Scanning the entries below, copy every line that contains the word "hand".

Dataset entries

────────────────────

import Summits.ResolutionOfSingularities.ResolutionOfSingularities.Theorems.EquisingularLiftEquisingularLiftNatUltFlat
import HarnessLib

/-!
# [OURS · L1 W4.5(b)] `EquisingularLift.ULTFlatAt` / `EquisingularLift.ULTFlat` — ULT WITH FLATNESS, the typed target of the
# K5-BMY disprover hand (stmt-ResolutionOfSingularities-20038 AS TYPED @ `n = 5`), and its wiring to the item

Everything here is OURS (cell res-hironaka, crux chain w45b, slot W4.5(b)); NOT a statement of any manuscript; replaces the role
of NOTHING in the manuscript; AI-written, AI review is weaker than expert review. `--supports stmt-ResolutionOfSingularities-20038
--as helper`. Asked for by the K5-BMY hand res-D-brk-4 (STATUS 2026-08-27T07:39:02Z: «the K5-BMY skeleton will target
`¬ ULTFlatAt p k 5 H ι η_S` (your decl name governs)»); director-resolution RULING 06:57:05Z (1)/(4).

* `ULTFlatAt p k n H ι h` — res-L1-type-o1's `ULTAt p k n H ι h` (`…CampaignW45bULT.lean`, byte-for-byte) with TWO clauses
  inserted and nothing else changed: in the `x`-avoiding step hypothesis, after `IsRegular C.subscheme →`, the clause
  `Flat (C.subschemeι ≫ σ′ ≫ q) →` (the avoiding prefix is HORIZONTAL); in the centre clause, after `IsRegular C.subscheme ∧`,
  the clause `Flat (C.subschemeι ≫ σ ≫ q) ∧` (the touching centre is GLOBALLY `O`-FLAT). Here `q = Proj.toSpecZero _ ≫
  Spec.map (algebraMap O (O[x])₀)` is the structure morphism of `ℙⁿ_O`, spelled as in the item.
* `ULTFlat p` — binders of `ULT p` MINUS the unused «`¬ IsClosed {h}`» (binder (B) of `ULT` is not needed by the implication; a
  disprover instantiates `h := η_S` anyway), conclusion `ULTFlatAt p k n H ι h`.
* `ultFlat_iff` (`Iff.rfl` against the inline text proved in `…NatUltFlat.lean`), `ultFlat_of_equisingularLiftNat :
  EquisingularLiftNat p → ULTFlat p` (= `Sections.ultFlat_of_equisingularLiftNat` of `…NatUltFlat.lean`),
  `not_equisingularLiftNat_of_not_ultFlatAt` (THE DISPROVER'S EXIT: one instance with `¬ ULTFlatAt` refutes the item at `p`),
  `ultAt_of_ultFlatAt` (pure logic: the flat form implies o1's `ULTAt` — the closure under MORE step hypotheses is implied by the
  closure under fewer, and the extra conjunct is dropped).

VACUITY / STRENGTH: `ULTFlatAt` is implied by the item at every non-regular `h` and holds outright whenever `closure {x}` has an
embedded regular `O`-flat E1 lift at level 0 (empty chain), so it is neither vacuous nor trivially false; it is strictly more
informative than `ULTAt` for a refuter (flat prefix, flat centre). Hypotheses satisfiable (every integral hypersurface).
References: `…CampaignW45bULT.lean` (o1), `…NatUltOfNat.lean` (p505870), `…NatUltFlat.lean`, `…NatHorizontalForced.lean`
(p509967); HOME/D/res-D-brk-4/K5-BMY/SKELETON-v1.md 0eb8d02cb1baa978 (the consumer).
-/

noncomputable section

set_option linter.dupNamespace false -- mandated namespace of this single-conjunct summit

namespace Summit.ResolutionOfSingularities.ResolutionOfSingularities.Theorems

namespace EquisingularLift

────────────────────

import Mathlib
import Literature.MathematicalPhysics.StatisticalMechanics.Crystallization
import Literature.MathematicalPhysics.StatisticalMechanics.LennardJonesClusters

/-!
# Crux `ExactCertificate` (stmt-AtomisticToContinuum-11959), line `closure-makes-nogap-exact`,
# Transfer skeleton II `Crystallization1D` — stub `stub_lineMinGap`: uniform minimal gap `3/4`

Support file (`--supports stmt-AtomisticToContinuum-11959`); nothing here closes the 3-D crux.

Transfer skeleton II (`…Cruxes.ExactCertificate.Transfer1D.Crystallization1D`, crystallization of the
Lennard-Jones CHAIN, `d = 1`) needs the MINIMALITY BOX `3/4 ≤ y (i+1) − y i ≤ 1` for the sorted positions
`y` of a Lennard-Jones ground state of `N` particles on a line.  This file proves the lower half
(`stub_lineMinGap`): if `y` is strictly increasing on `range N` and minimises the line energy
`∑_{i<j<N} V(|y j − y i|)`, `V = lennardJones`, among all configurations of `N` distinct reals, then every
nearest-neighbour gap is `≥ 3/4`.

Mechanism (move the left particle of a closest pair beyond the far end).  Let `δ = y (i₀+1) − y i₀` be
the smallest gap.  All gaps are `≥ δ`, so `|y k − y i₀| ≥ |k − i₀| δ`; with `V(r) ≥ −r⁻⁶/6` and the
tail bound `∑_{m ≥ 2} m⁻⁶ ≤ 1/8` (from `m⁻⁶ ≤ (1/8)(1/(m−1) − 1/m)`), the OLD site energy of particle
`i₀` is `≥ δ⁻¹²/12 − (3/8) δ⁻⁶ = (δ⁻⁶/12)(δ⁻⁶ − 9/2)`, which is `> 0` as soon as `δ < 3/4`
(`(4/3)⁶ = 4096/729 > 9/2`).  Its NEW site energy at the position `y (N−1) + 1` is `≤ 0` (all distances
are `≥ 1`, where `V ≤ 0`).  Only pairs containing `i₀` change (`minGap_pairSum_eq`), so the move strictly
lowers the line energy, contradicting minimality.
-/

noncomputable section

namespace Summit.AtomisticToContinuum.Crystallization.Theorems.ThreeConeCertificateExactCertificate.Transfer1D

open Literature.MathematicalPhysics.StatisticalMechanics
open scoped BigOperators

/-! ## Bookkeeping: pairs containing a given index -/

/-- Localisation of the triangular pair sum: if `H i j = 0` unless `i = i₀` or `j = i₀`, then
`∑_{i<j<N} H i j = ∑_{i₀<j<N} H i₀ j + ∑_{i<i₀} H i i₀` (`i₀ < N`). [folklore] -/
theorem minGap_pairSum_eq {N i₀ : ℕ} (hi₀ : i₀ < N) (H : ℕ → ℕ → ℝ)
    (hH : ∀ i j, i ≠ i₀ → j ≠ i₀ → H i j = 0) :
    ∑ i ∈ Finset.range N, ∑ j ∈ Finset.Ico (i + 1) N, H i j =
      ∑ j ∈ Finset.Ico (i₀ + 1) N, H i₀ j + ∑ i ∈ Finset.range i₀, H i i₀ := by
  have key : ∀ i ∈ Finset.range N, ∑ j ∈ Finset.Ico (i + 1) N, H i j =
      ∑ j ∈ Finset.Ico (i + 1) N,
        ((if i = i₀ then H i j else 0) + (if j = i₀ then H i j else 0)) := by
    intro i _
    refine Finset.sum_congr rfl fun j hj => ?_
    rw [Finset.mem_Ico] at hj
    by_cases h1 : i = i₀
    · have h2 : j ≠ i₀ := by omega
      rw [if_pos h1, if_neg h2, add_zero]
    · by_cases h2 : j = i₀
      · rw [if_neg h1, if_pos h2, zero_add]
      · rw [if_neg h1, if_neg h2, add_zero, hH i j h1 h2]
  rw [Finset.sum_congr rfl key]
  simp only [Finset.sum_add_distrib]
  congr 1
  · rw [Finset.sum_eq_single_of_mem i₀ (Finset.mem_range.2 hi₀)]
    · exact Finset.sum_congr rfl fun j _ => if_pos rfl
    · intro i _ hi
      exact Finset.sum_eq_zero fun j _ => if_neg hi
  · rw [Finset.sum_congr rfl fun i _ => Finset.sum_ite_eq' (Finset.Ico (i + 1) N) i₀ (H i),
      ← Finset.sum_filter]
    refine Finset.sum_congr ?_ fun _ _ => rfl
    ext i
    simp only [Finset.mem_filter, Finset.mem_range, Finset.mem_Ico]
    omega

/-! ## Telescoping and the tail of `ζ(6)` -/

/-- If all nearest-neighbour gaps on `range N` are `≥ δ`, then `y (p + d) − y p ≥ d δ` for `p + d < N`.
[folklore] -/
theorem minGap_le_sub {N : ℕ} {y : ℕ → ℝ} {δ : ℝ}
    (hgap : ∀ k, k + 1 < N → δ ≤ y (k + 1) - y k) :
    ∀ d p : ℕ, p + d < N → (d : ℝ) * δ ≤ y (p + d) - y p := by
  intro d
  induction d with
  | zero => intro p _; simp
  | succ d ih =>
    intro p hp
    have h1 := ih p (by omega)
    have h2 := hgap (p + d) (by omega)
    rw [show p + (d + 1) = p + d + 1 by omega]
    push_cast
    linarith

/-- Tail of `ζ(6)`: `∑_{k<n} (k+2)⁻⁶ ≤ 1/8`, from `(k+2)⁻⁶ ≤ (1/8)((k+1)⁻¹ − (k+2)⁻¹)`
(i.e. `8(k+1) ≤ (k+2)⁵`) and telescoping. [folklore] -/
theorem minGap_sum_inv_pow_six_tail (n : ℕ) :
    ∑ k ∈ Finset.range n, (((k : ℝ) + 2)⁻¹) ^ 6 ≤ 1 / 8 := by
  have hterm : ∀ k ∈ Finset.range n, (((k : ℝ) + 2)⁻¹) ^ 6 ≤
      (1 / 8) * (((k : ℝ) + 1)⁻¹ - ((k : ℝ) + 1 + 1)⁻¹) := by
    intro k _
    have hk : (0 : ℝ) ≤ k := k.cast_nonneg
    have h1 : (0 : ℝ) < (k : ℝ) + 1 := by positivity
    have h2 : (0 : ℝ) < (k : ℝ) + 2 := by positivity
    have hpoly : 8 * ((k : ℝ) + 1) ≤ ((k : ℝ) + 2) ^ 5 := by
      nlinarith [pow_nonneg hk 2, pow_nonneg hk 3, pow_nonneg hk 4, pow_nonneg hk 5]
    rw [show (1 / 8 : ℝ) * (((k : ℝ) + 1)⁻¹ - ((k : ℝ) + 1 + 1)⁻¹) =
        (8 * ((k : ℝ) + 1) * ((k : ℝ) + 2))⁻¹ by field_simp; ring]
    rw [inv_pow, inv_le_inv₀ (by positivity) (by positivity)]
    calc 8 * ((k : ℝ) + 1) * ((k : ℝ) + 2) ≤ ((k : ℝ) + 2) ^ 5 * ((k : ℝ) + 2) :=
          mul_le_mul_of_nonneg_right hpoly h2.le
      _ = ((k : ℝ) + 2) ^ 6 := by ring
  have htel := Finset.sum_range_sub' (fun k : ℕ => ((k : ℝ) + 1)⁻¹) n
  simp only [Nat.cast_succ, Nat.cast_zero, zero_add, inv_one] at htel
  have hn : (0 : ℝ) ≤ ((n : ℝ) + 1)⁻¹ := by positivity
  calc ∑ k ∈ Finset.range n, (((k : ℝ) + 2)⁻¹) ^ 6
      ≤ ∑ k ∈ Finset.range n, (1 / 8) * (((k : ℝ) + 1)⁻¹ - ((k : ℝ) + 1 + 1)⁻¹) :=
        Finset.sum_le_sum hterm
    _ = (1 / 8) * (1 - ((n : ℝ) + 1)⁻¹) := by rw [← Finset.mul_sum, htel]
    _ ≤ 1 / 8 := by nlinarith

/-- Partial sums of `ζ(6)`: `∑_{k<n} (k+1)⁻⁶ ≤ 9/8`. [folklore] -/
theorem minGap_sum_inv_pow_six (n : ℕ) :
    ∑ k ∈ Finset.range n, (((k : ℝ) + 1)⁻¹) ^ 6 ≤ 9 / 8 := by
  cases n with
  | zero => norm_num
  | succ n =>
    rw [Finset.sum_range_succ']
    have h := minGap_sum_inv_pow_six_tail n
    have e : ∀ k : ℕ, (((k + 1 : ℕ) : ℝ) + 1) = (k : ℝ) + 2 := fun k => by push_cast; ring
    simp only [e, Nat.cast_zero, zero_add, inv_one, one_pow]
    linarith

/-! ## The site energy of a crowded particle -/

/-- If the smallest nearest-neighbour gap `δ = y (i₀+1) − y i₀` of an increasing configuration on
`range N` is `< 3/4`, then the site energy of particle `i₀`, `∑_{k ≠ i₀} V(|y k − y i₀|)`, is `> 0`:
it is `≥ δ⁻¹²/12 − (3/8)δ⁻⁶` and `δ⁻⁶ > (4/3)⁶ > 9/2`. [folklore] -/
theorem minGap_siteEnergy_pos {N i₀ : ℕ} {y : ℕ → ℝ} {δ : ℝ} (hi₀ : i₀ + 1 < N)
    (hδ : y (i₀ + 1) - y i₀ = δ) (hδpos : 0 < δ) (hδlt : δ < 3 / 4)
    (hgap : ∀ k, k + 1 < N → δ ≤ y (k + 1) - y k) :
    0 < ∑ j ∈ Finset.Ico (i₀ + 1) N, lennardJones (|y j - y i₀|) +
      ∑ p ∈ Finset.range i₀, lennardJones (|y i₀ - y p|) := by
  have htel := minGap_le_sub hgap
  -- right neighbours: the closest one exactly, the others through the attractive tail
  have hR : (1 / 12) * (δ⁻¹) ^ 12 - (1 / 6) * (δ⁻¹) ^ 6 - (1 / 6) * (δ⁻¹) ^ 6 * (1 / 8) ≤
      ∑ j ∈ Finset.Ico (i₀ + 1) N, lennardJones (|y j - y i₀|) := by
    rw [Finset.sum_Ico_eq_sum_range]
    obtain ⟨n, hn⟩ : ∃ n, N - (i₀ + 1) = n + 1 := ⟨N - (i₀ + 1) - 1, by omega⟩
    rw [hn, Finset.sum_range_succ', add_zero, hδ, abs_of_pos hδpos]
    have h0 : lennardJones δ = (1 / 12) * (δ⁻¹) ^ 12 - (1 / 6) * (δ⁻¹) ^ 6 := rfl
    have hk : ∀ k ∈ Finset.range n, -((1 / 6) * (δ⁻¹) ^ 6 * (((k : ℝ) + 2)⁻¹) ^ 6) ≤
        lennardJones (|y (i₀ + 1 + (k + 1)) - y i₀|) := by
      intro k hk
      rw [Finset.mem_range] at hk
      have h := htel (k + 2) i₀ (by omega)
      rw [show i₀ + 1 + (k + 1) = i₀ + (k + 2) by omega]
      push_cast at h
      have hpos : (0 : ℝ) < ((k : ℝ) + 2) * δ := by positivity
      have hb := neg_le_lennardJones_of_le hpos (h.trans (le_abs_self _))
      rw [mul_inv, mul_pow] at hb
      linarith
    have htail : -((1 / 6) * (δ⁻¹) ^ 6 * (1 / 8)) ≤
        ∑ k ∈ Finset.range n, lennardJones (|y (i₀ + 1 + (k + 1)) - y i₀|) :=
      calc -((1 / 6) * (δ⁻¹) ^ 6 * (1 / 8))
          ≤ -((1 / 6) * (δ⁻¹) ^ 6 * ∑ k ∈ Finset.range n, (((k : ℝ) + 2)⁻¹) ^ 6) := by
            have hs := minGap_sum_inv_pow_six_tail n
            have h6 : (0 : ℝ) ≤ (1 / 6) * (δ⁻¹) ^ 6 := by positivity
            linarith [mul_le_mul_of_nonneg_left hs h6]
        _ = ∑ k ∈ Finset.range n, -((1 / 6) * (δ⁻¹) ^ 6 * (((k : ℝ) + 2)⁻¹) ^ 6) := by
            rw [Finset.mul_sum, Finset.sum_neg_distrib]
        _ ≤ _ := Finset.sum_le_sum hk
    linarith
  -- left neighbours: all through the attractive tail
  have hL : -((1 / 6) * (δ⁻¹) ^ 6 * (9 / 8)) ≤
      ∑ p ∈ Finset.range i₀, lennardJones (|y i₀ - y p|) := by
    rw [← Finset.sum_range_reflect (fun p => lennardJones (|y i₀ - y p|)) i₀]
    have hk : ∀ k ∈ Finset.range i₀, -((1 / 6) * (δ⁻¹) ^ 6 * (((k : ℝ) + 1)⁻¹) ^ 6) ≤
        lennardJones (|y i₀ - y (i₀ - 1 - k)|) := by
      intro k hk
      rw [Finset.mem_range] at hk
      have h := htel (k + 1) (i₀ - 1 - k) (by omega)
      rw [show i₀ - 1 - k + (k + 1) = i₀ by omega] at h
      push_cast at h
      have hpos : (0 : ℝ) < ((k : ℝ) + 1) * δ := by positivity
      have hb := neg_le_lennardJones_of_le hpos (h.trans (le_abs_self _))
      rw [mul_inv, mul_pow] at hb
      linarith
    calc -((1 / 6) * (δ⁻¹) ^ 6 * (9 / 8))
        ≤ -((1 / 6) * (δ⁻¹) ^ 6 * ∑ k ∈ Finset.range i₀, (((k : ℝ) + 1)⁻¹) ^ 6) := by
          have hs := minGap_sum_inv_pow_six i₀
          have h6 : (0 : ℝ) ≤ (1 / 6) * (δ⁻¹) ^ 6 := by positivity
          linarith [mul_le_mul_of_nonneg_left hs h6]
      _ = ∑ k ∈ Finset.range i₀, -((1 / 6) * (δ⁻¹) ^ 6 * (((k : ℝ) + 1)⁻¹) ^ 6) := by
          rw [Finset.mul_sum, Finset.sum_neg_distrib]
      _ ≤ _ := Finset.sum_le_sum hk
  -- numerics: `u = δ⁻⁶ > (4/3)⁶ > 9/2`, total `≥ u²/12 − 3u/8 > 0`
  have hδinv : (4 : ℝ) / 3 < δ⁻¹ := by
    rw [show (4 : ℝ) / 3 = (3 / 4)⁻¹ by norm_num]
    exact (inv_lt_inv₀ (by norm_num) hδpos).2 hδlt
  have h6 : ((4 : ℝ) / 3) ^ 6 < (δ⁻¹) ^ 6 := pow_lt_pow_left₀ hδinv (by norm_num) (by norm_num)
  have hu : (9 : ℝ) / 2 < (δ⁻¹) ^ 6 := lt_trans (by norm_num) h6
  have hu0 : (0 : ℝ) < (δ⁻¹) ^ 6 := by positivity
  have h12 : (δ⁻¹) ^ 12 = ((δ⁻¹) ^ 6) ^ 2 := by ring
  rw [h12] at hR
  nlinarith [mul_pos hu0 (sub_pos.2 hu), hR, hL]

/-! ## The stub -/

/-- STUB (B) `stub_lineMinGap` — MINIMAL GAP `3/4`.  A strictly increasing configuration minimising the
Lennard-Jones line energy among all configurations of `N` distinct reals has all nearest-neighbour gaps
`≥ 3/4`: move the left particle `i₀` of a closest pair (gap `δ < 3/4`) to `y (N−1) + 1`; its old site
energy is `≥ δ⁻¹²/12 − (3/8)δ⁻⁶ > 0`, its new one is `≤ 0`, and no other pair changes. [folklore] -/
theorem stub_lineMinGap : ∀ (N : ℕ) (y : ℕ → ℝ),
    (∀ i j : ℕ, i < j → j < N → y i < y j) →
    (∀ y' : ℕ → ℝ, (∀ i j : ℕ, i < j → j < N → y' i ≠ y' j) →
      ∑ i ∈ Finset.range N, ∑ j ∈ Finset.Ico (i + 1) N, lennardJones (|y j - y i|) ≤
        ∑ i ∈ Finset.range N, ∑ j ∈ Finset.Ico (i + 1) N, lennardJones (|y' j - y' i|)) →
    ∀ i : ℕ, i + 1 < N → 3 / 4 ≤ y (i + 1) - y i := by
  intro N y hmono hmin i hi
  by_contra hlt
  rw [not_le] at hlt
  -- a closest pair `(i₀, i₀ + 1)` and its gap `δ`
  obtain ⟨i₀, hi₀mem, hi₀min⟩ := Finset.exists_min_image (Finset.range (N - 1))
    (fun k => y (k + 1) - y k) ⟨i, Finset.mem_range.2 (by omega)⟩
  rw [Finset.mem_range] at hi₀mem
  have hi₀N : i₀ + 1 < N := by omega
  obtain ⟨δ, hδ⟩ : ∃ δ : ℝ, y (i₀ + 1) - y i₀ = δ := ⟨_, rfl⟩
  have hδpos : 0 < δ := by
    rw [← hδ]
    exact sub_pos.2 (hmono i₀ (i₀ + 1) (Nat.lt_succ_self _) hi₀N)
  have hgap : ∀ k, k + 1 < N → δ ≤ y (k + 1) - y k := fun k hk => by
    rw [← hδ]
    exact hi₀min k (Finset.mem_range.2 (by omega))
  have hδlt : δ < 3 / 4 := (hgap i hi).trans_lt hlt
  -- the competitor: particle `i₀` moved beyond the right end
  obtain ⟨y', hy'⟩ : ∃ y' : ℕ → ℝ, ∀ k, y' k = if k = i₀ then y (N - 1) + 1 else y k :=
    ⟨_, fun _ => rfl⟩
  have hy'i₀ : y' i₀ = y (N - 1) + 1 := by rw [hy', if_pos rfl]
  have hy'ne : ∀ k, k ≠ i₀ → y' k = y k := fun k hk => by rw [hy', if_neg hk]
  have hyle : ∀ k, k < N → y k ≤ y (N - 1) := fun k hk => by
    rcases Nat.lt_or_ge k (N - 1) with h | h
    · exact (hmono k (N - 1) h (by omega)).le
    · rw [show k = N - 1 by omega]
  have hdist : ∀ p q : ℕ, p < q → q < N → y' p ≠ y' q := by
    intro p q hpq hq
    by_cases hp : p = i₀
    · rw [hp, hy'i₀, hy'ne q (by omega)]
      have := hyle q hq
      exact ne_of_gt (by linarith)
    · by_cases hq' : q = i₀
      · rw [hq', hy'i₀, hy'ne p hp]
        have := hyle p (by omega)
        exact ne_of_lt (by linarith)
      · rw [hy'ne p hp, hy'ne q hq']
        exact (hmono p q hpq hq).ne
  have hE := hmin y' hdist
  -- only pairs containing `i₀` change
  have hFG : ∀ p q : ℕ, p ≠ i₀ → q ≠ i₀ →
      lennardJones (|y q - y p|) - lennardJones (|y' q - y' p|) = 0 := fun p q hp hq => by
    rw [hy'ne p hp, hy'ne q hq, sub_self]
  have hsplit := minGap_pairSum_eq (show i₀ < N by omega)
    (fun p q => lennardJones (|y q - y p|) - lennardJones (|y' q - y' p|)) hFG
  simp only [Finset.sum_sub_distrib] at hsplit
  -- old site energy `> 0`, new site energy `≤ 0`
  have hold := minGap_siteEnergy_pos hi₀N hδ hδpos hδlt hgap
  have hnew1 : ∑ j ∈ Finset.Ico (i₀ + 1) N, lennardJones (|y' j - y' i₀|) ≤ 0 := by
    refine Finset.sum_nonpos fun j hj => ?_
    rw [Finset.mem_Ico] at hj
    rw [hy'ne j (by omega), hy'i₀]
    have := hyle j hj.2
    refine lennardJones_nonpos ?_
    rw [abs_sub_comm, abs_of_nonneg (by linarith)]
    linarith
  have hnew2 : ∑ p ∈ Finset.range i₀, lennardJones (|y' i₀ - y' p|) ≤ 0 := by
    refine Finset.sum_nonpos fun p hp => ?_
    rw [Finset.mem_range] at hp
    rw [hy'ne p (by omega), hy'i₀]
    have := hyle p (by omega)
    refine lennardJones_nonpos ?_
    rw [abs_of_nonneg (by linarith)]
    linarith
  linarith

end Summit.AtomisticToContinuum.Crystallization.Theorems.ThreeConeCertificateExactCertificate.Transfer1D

────────────────────

Completed task =
# K5-BMY disprover hand (stmt-ResolutionOfSingularities-20038 AS TYPED @ `n = 5`), and its wiring to the item
--as helper`. Asked for by the K5-BMY hand res-D-brk-4 (STATUS 2026-08-27T07:39:02Z: «the K5-BMY skeleton will target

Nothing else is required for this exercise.